Did an attorney write her brief for her?
We have issues with the ex-wife's brief.
Issue #1: In the Argument portion of ex-wife's brief, she makes an inferences pertaining to pre-judgment negotiations. Settlement negotiations are not admissible during trial nor on appeal. As a matter of general agreement, evidence of an offer-to compromise a claim is not receivable in evidence as an admission of, as the case may be, the validity or invalidity of the claim. As with evidence of subsequent remedial measures, dealt with in Rule 407
, exclusion may be based on two grounds. (1) The evidence is irrelevant, since the offer may be motivated by a desire for peace rather than from any concession of weakness of position. The validity of this position will vary as the amount of the offer varies in relation to the size of the claim and may also be influenced by other circumstances. (2) a more consistently impressive ground is promotion of the public policy favoring the compromise and settlement of disputes. McCormick §§ 76, 251. While the rule is ordinarily phrased in terms of offers of compromise, it is apparent that a similar attitude must be taken with respect to completed compromises when offered against a party thereto. This latter situation will not, of course, ordinarily occur except when a party to the present litigation has compromised with a third person.

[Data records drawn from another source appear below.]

import Mathlib
import Summits.Ventures.HodgeRepro2.T6N1WitGram2

/-!
# T6N1WitGram3 — the Gram functional of the proportional dictionary and the monomial case of the Petersson
display (the non-degenerate N1 instance, STATUS l. 11284 (S5); owner t6-p1, gen 3)

Continues T6N1WitGram2: `λ₂ := λ₂raw ∘ (id − projL)` for the proportional dictionary `scP`
(`lam2P_pull2`: vanishes on `f^*`; `lam2P_eS`), `λ₂` on a pair product is the Gram value off the first copy
(`lam2P_prod_eS`), and with the `(★)` block of T6N1WitGram2 the monomial identity
`(λ₁ + λ₂)(e_p · conj2 e_q) = ⟪sc e_q, sc e_p⟫` holds for ALL `U`-pairs (`intS_eS_pairP`); `H10 · H10` lies in
the span of the pair monomials (`mul_H10_le_span_pairs`). No `sorry`; standard axioms.
§8(d): uses an L-value-free non-vanishing device: NO.
-/

namespace Summit.Ventures.HodgeRepro2.T6.N1Wit

open ExteriorAlgebra Conj Set.powersetCard NumberField
open scoped InnerProductSpace

variable {K : Type} [Field K] [NumberField K] {F : FaceSetting K} (D : WitData F) (σ₀ : K →+* ℂ)

namespace WitData

/-! ## 4. The Gram functional and the monomial case of the Petersson display -/

open Classical in
/-- The raw Gram functional of `scP`. -/
noncomputable def lam2rawP : HS2 K →ₗ[ℂ] ℂ :=
  ∑ p ∈ pairs F, ∑ q ∈ pairs F,
    if SPQ p q ⊆ Iinl K then 0
    else (⟪D.scP σ₀ (D.eS q), D.scP σ₀ (D.eS p)⟫_ℂ / D.sPQ p q) • D.coordS (SPQ p q)

/-- THE GRAM FUNCTIONAL `λ₂ := λ₂raw ∘ (id - projL)`: vanishes on the first copy by construction. -/
noncomputable def lam2P : HS2 K →ₗ[ℂ] ℂ :=
  D.lam2rawP σ₀ ∘ₗ (LinearMap.id - (projL K).toLinearMap)

/-- `λ₂` vanishes on the image of `f^*`. -/
theorem lam2P_pull2 (x : HBC K) : D.lam2P σ₀ (pull2 x) = 0 := by
  simp only [lam2P, LinearMap.comp_apply, LinearMap.sub_apply, LinearMap.id_apply,
    AlgHom.toLinearMap_apply, projL_pull2, sub_self, map_zero]

/-- `λ₂` on monomials: `λ₂raw` off the first copy, `0` on it. -/
theorem lam2P_eS (S : Finset (Fin (nJ K))) :
    D.lam2P σ₀ (D.eS S) = if S ⊆ Iinl K then 0 else D.lam2rawP σ₀ (D.eS S) := by
  simp only [lam2P, LinearMap.comp_apply, LinearMap.sub_apply, LinearMap.id_apply,
    AlgHom.toLinearMap_apply]
  split_ifs with h
  · rw [D.projL_eS_of_subset h, sub_self, map_zero]
  · rw [D.projL_eS_of_not_subset h, sub_zero]

/-- `λ₂` on a pair product: the Gram value when the product leaves the first copy, `0` otherwise. -/
theorem lam2P_prod_eS {p q : Finset (Fin (nJ K))} (hp : p ∈ pairs F) (hq : q ∈ pairs F) :
    D.lam2P σ₀ (D.eS p * conj2 (D.eS q)) =
      if SPQ p q ⊆ Iinl K then 0 else ⟪D.scP σ₀ (D.eS q), D.scP σ₀ (D.eS p)⟫_ℂ := by
  classical
  rw [D.prod_eS_eq_sPQ_smul hp hq, map_smul, D.lam2P_eS]
  split_ifs with hsub
  · simp
  rw [lam2rawP, LinearMap.sum_apply]
  rw [Finset.sum_eq_single_of_mem p hp]
  · rw [LinearMap.sum_apply, Finset.sum_eq_single_of_mem q hq]
    · rw [if_neg hsub]
      have hs := D.sPQ_ne_zero hp hq
      rw [LinearMap.smul_apply, coordS_eS, if_pos rfl, smul_eq_mul, smul_eq_mul, mul_one]
      field_simp
    · intro q' hq' hne
      split_ifs with h
      · simp
      · rw [LinearMap.smul_apply, coordS_eS, if_neg, smul_zero]
        intro heq
        exact hne (SPQ_injective hp hq' hp hq heq).2
  · intro p' hp' hne
    rw [LinearMap.sum_apply]
    refine Finset.sum_eq_zero fun q' hq' => ?_
    split_ifs with h
    · simp
    · rw [LinearMap.smul_apply, coordS_eS, if_neg, smul_zero]
      intro heq
      exact hne (SPQ_injective hp' hq' hp hq heq).1

/-- A pair product inside the first copy comes from a first-copy `p` and a second-copy `q`. -/
theorem mem_pairs1_and_pairs3_of_subset {p q : Finset (Fin (nJ K))} (hp : p ∈ pairs F)
    (hq : q ∈ pairs F) (h : SPQ p q ⊆ Iinl K) : p ∈ pairs1 F ∧ q ∈ pairs3 F := by
  classical
  refine ⟨Finset.mem_filter.2 ⟨hp, fun x hx => h (Finset.mem_union_left _ hx)⟩,
    Finset.mem_filter.2 ⟨hq, ?_⟩⟩
  rw [Finset.disjoint_left]
  intro x hxq hxI
  have hC : Cidx K x ∈ Iinl K := h (Finset.mem_union_right _ (Finset.mem_image_of_mem _ hxq))
  exact (Cidx_mem_Iinl_iff x).1 hC hxI

/-- THE MONOMIAL CASE OF THE PETERSSON DISPLAY: `(λ₁ + λ₂)(e_p · conj2 e_q) = ⟪sc e_q, sc e_p⟫`. -/
theorem intS_eS_pairP {p q : Finset (Fin (nJ K))} (hp : p ∈ pairs F) (hq : q ∈ pairs F) :
    (lam1 (D.heK σ₀) + D.lam2P σ₀) (D.eS p * conj2 (D.eS q)) =
      ⟪D.scP σ₀ (D.eS q), D.scP σ₀ (D.eS p)⟫_ℂ := by
  classical
  rw [LinearMap.add_apply, D.lam2P_prod_eS σ₀ hp hq]
  split_ifs with h
  · obtain ⟨hp1, hq3⟩ := mem_pairs1_and_pairs3_of_subset hp hq h
    rw [add_zero, D.inner_scP_eS σ₀ hp1 hq3]
    rfl
  · rw [D.prod_eS_eq_sPQ_smul hp hq, map_smul, D.lam1_eS_of_not_subset (D.heK σ₀) h, smul_zero,
      zero_add]

/-! ## 5. `H20 = H10 · H10` lies in the span of the pair monomials -/

/-- `H10 · H10 ≤ span {e_p : p a U-pair}`. -/
theorem mul_H10_le_span_pairs :
    D.H10 * D.H10 ≤ Submodule.span ℂ (D.eS '' (pairs F : Set (Finset (Fin (nJ K))))) := by
  rw [H10, Submodule.span_mul_span, Submodule.span_le]
  rintro _ ⟨x, ⟨a, ha, rfl⟩, y, ⟨b, hb, rfl⟩, rfl⟩
  show ι ℂ (D.bI a) * ι ℂ (D.bI b) ∈ Submodule.span ℂ (D.eS '' (pairs F : Set (Finset (Fin (nJ K)))))
  by_cases hab : a = b
  · subst hab
    rw [ι_sq_zero]
    exact Submodule.zero_mem _
  · obtain ⟨u, hu⟩ := D.eS_mul_eS_of_disjoint (Finset.disjoint_singleton.2 hab)
    rw [← D.eS_singleton, ← D.eS_singleton, hu, units_smul_eq]
    refine Submodule.smul_mem _ _ (Submodule.subset_span ⟨{a} ∪ {b}, ?_, rfl⟩)
    rw [Finset.mem_coe, ← Finset.insert_eq]
    exact mem_pairs.2 ⟨Finset.insert_subset ha (Finset.singleton_subset_iff.2 hb), Finset.card_pair hab⟩

end WitData

end Summit.Ventures.HodgeRepro2.T6.N1Wit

Issue #2: In the appendix portion of her brief, she includes evidence that is (a) pre-judgment (from 2006) and (b) was not entered into evidence during the custody/visitation proceedings of 2009/2010. Same answer as before.
You can object to such and actually state that she is misrepresenting the facts and settlement offers to the court on appellate review. There is nothing in the trial court record so there is no way for her to dispute such.

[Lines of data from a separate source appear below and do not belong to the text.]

/-- **`corank_{Λ₂} H²(K_Σ/K, 𝐃_θ) = 0`** — the binder `h2` of the cell's instance theorem at
`A := ℚ_p/ℤ_p`, `ρ₀ := ℚ_p/ℤ_p(θ)`, DISCHARGED modulo the three published named facts.
[cite: Greenberg2016Selmer, §2.3 p. 7 L1–17 (coranks)] [cite: Greenberg2006, pp. 343–344, Thm. 3 p. 342] -/
theorem twistDeformation_hasCorank_H2_zero_of_character
    (hT4 : weakLeopoldt_H2_subsingleton_above_cyclotomic_of_isOpen)
    (hT3 : serre_prop9_ker_res_annihilated_by_index)
    (h3 : thm3_twistDeformation_cohomology_addEquiv)
    (hp : p ≠ 2) (hSf : S.Finite)
    (hS : ∀ v : HeightOneSpectrum (𝓞 K), ((p : ℕ) : 𝓞 K) ∈ v.asIdeal → v ∈ S)
    {κ₁ κ₂ : ZpExtension K p}
    (hκ : Function.Surjective (fun σ : absoluteGaloisGroup K ↦ (κ₁ σ, κ₂ σ)))
    (hcyc : ∀ σ : absoluteGaloisGroup K, σ ∈ multiZpKer p ![κ₁, κ₂] →
      GaloisRep.cyclotomicCharacter K p σ ∈ CommGroup.torsion ℤ_[p]ˣ)
    (θ : GaloisGroupUnramifiedOutside K S →ₜ* ℤ_[p]ˣ)
    (hθ : Nat.Coprime (Nat.card θ.toMonoidHom.range) p)
    [DiscreteTopology (QpModZp p)] [ContinuousSMul ℤ_[p] (QpModZp p)]
    [ContinuousSMul (PowerSeries (PowerSeries ℤ_[p])) (IndModule₂ ℤ_[p] p (QpModZp p))] :
    HasCorank (PowerSeries (PowerSeries ℤ_[p]))
      ((twistDeformation S hS κ₁ κ₂ (QpModZp.characterRep p θ)).H 2) 0 := by
  haveI := twistDeformation_H2_subsingleton_of_character hT4 hT3 h3 hp hSf hS hκ hcyc θ hθ
  exact hasCorank_zero_of_subsingleton

end Character

/-! ### §4. The Keller–Yin character: `θ : Γ_K → GL₁(𝓞)` of finite order prime to `p`,
### unramified outside `S` (GLUE p526002: `unitChar`, `liftUnramifiedCont`, `characterRepUnramified`) -/

section KellerYin

open Literature.NumberTheory.EllipticCurves Literature.NumberTheory.EllipticCurves.KellerYin2024

variable {K : Type} [Field K] [NumberField K] {p : ℕ} [Fact p.Prime]
  (S : Set (HeightOneSpectrum (𝓞 K)))
  (θ : FramedGaloisRep K (padicCoeffIntegers (∅ : Set (PadicAlgCl p))) 1)

omit [NumberField K] in
/-- The image of the descended character `θ̃ : G_{K,S} → ℤ_pˣ` is the image of `unitChar θ`
(`Γ_K ↠ G_{K,S}`). [cite: NeukirchSchmidtWingberg2008, VIII §3] -/
theorem range_liftUnramifiedCont_unitChar
    (h : ramificationSubgroup K S ≤ (unitChar θ).toMonoidHom.ker) :
    (liftUnramifiedCont S (unitChar θ) h).toMonoidHom.range = (unitChar θ).toMonoidHom.range := by
  ext u
  simp only [MonoidHom.mem_range, ContinuousMonoidHom.coe_toMonoidHom]
  constructor
  · rintro ⟨g, rfl⟩
    obtain ⟨σ, rfl⟩ := toUnramifiedQuot_surjective K S g
    exact ⟨σ, (liftUnramifiedCont_mk S (unitChar θ) h σ).symm⟩
  · rintro ⟨σ, rfl⟩
    exact ⟨toUnramifiedQuot K S σ, liftUnramifiedCont_mk S (unitChar θ) h σ⟩

omit [NumberField K] in
/-- The order hypothesis of the road for KY's `θ`: from `stub_noPseudoNull`'s `θ^n = 1`, `0 < n`,
`p ∤ n`. [cite: SerreGaloisCohomology1997, Ch. I §2.4 (Corollaire to Prop. 9)] -/
theorem coprime_card_range_liftUnramifiedCont_unitChar
    (h : ramificationSubgroup K S ≤ (unitChar θ).toMonoidHom.ker) {n : ℕ} (hn : 0 < n)
    (hpn : ¬ p ∣ n) (hθ : ∀ σ : absoluteGaloisGroup K, θ σ ^ n = 1) :
    Nat.Coprime (Nat.card (liftUnramifiedCont S (unitChar θ) h).toMonoidHom.range) p := by
  rw [range_liftUnramifiedCont_unitChar S θ h]
  exact coprime_card_range_unitChar_of_pow_eq_one θ hn hpn hθ

variable [TopologicalSpace (PowerSeries ℤ_[p])] [TopologicalSpace (PowerSeries (PowerSeries ℤ_[p]))]
/-- **The neck side `κ = jB ∘ σ`**, `σ z = ((), (‖z‖ - 1) e₁, z/‖z‖)` on the punctured ball
`{0 < ‖z‖ < 2}`, is smooth with nowhere vanishing Jacobian: `σ` is smooth with injective differential
(it has the smooth left inverse `((), τ e₁, u) ↦ (τ + 1) u`) and `jB` is an immersion. [folklore] -/
theorem contMDiff_and_det_ne_zero_neckSide {jB : ↥(ballTimesSphere Unit 0 2) → Q}
    (hjB : Manifold.IsSmoothEmbedding ((𝓡 0).prod ((𝓡 1).prod (𝓡 2))) (𝓡 3) ∞ jB)
    {S : TopologicalSpace.Opens (EuclideanSpace ℝ (Fin 3))} (hS : ∀ z : S, (z : EuclideanSpace ℝ (Fin 3)) ≠ 0)
    (σ : S → ↥(ballTimesSphere Unit 0 2))
    (hσ : ∀ z, (σ z : NeckAmbient) =
      (DiscreteIndex.mk (), (‖(z : EuclideanSpace ℝ (Fin 3))‖ - 1) • e1, sphereProj (z : EuclideanSpace ℝ (Fin 3)))) :
    ContMDiff (𝓡 3) (𝓡 3) ∞ (jB ∘ σ) ∧
      ∀ z : S, LinearMap.det (M := EuclideanSpace ℝ (Fin 3))
        (mfderiv (𝓡 3) (𝓡 3) (jB ∘ σ) z).toLinearMap ≠ 0 := by
  haveI : Fact (Module.finrank ℝ (EuclideanSpace ℝ (Fin 3)) = 2 + 1) := ⟨by simp⟩
  -- smoothness of `σ`
  have hF : ContMDiff (𝓡 3) ((𝓡 0).prod ((𝓡 1).prod (𝓡 2))) ∞ (Subtype.val ∘ σ) := by
    have heq : Subtype.val ∘ σ = fun z : S =>
        ((DiscreteIndex.mk (), (‖(z : EuclideanSpace ℝ (Fin 3))‖ - 1) • e1,
          sphereProj (z : EuclideanSpace ℝ (Fin 3))) : NeckAmbient) := funext hσ
    rw [heq]
    have h1 : ContMDiffOn (𝓡 3) (𝓡 1) ∞ (fun z : EuclideanSpace ℝ (Fin 3) => (‖z‖ - 1) • e1) {z | z ≠ 0} :=
      fun z hz => (((contDiffAt_norm ℝ hz).sub contDiffAt_const).smul contDiffAt_const).contMDiffAt.contMDiffWithinAt
    have h1' : ContMDiff (𝓡 3) (𝓡 1) ∞ (fun z : S => (‖(z : EuclideanSpace ℝ (Fin 3))‖ - 1) • e1) :=
      h1.comp_contMDiff contMDiff_subtype_val fun z => hS z
    have h2' : ContMDiff (𝓡 3) (𝓡 2) ∞ (fun z : S => sphereProj (z : EuclideanSpace ℝ (Fin 3))) :=
      contMDiffOn_sphereProj.comp_contMDiff contMDiff_subtype_val fun z => hS z
    exact contMDiff_const.prodMk (h1'.prodMk h2')
  have hσs : ContMDiff (𝓡 3) ((𝓡 0).prod ((𝓡 1).prod (𝓡 2))) ∞ σ :=
    (ContMDiff.subtypeVal_comp_iff (ballTimesSphere Unit 0 2) σ).1 hF
  refine ⟨hjB.contMDiff.comp hσs, fun z => ?_⟩
  -- the smooth left inverse `λ ((), τ e₁, u) = (τ 0 + 1) u` of `σ`
  set lam : ↥(ballTimesSphere Unit 0 2) → EuclideanSpace ℝ (Fin 3) :=
    fun b => ((b : NeckAmbient).2.1 0 + 1) • ((b : NeckAmbient).2.2 : EuclideanSpace ℝ (Fin 3)) with hlam
  have hlams : ContMDiff ((𝓡 0).prod ((𝓡 1).prod (𝓡 2))) (𝓡 3) ∞ lam := by
    have h1 : ContMDiff ((𝓡 0).prod ((𝓡 1).prod (𝓡 2))) 𝓘(ℝ, ℝ) ∞
        (fun b : ↥(ballTimesSphere Unit 0 2) => (b : NeckAmbient).2.1 0 + 1) := by
      refine ContMDiff.add ?_ contMDiff_const
      exact (EuclideanSpace.proj (0 : Fin 1) : EuclideanSpace ℝ (Fin 1) →L[ℝ] ℝ).contMDiff.comp
        (contMDiff_fst.comp (contMDiff_snd.comp contMDiff_subtype_val))
    have h2 : ContMDiff ((𝓡 0).prod ((𝓡 1).prod (𝓡 2))) 𝓘(ℝ, EuclideanSpace ℝ (Fin 3)) ∞
        (fun b : ↥(ballTimesSphere Unit 0 2) => ((b : NeckAmbient).2.2 : EuclideanSpace ℝ (Fin 3))) :=
      contMDiff_coe_sphere.comp (contMDiff_snd.comp (contMDiff_snd.comp contMDiff_subtype_val))
    exact h1.smul h2
  have hleft : lam ∘ σ = Subtype.val := by
    funext z
    have hz := hS z
    have hn : (0 : ℝ) < ‖(z : EuclideanSpace ℝ (Fin 3))‖ := norm_pos_iff.2 hz
    simp only [Function.comp_apply, hlam, hσ]
    rw [PiLp.smul_apply, e1_apply_zero, smul_eq_mul, mul_one, sub_add_cancel]
    exact norm_smul_coe_sphereProj hz
  have hσd : MDifferentiableAt (𝓡 3) ((𝓡 0).prod ((𝓡 1).prod (𝓡 2))) σ z := (hσs z).mdifferentiableAt (by simp)
  have hlamd : MDifferentiableAt ((𝓡 0).prod ((𝓡 1).prod (𝓡 2))) (𝓡 3) lam (σ z) :=
    (hlams _).mdifferentiableAt (by simp)
  have hjd : MDifferentiableAt ((𝓡 0).prod ((𝓡 1).prod (𝓡 2))) (𝓡 3) jB (σ z) :=
    (hjB.contMDiff _).mdifferentiableAt (by simp)
  have hchain := mfderiv_comp z hlamd hσd
  rw [hleft, mfderiv_subtype_val] at hchain
  have hinjσ : Injective (mfderiv (𝓡 3) ((𝓡 0).prod ((𝓡 1).prod (𝓡 2))) σ z) := fun v w hvw => by
    have := congrArg (mfderiv ((𝓡 0).prod ((𝓡 1).prod (𝓡 2))) (𝓡 3) lam (σ z)) hvw
    rw [← ContinuousLinearMap.comp_apply, ← ContinuousLinearMap.comp_apply, ← hchain] at this
    exact this
  rw [mfderiv_comp z hjd hσd]
  exact det_ne_zero_of_injective
    ((injective_mfderiv_of_isImmersionAt' (hjB.isImmersion.isImmersionAt (σ z))).comp hinjσ)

Okay, now to the meat of my questions. We want to file motions to strike or exclude #1 and #2 from her brief. 1. Does Connecticut appellate law or procedures permit us to make motions regarding the contents of her brief?
Just completely disagree to such. Say to the contrary, that was not offered.
2. When is it appropriate to for us to make these motions. Does Connecticut appellate law/procedure allow us to file immediately -OR- Must we wait until the case is actually being argued before the appellate panel? Thank you
No, you don't make a motion on the matter but can complete refute such in your brief and do so.
The court of appeals does not hear motions on such issues.